High-speed photocathodes fabricated from metallic nanostructures

Abstract

Spectral dependences of photoemission (PE), absorption and reflection from Ag and Au granular films are studied experimentally together with their structure and physical properties using Auger electron spectroscopy (AES) and X-ray photoelectron spectroscopy (XPES). It is found that a new intensive PE band in the visible spectral range (l = 500 ÷ 600 nm) appears when such films are activated with Cs and O and this PE band coincides with the absorption and reflection bands. Theoretical calculations of PE spectra based on absorption spectrum of metallic oblate spheroidal nanoparticles are also carried out. Such calculations indicate that the appearance of this PE band can be explained by excitation of the surface plasmons in spheroidal nanoparticles with the major axes approximately equal to 50 nm and minor axes approximately equal to 5 nm.
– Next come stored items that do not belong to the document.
import Summits.MatrixMultiplication.OmegaCensus.STPPSmallPatternKernelSearchStab
import Summits.MatrixMultiplication.OmegaCensus.STPPSmallPatternKernelProduct

/-!
# ω-census, `(2,1,1)^6` is infeasible in `ℤ/2 × ℤ/14` — kernel search (stabiliser normal form), part 28 of 38

HONEST FRAMING (pub-omega census; verbatim): lottery ticket; floor = certified bounds/negative ranges.
Census STRUCTURE bookkeeping of the STPP track (seat pub-omega-eng2 = ENG2, gen 34, on the kernel engine of seat pub-omega-stpp-3 gen 23
with the stabiliser normal form / global mask of `STPPSmallPatternKernelSearchStab.lean`; STRUCTURE row B5, the threshold column
`T1(H) = max {k : (2,1,1)^k ⊆ H}`, lower side of the `k = 6` ORDER LAW `(2,1,1)⁶ ⊆ G ↔ 30 ≤ |G|`), not progress on `ω`: small patterns
in small groups bound no exponent.

Chunks of the kernel mask search `STPP211Neg.search3 (prodGC 2 (zcode 14)) 6` (`decide +kernel`; ≈ 134 s of kernel time predicted); assembled in
`STPPSmallPatternNone211K6P2x14.lean`.  Chunk entries `(d, x1, x2, x3, xg)`: representative `d` of `A₀ = {0, d}`, exclusion masks of the first three levels, global
exclusion mask (`STPPSmallPatternKernelSearchStab.lean`).

References: H. Cohn, R. Kleinberg, B. Szegedy, C. Umans, FOCS 2005 (arXiv:math/0511460), Def. 5.1.  Record: pub-omega HOME
`pub-omega-eng2-g34/` (ENG2's C mirror `k211g.c` of the kernel tree with the level-1 and global exclusion masks — `k211c.c` of gen 33
validated to the translation count against stpp-3's `k211v3.py` — gives COMPLETE NONE on this cell with 93385009 mask translations over the
canonical first levels; planner `plan3.py`; farm calibration 67 µs per translation; not used by the proofs).
-/

set_option Elab.async false  -- several kernel pieces: elaborate sequentially (memory)

namespace Summit.MatrixMultiplication.OmegaCensus

namespace STPP211Neg

/-- Chunk list 67 of `ℤ/2 × ℤ/14`, `k = 6` (1326468 mask translations in the mirror ≈ 89 s predicted). -/
def P2_14k6.ch67 : List (ℕ × ℕ × ℕ × ℕ × ℕ) :=
  [(2, 268435423, 190233855, 190233631, 190233631)]

/-- Kernel search over chunk list 67 of `ℤ/2 × ℤ/14`, `k = 6`. -/
theorem P2_14k6.s67 : search3 (prodGC 2 (zcode 14)) 6 P2_14k6.ch67 = true := by
  decide +kernel

/-- Chunk list 68 of `ℤ/2 × ℤ/14`, `k = 6` (673158 mask translations in the mirror ≈ 45 s predicted). -/
def P2_14k6.ch68 : List (ℕ × ℕ × ℕ × ℕ × ℕ) :=
  [(2, 268435391, 266321471, 266321471, 266321471), (2, 268435327, 266321791, 266321791, 266321791)]

/-- Kernel search over chunk list 68 of `ℤ/2 × ℤ/14`, `k = 6`. -/
theorem P2_14k6.s68 : search3 (prodGC 2 (zcode 14)) 6 P2_14k6.ch68 = true := by
  decide +kernel

/-- The chunk lists of this part, concatenated. -/
def P2_14k6.part28 : List (ℕ × ℕ × ℕ × ℕ × ℕ) :=
  P2_14k6.ch67 ++ P2_14k6.ch68

/-- The kernel search over this part's chunks (assembled). -/
theorem P2_14k6.ps28 : search3 (prodGC 2 (zcode 14)) 6 P2_14k6.part28 = true := by
  simp only [P2_14k6.part28, search3_append, P2_14k6.s67, P2_14k6.s68, Bool.and_self]

end STPP211Neg

end Summit.MatrixMultiplication.OmegaCensus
Similar calculations carried out for an S-1 photocathode indicate that the shape and the position of the measured long wavelength PE band with the peak maximum at λ ≈ 800 nm can also be explained by excitation of the surface plasmons in Ag spheroidal nanoparticles with the axes equal to 25 and 0.9 nm correspondingly. Degradation with time of PE from Ag and Au granular films is also studied and it is shown that while Ag nanoparticles degrade due to desorption of Cs, Au nanoparticles degrade due to its adsorption. Photoelectron emission in the studied metallic nanostructures can be explained by the surface photoeffect caused by excitation of the surface plasmons in nanoparticles. Therefore, photocathodes with subfemtosecond-range temporal resolution and quantum yield equal to several percent in the visible wavelength range can be fabricated from such nanostructures.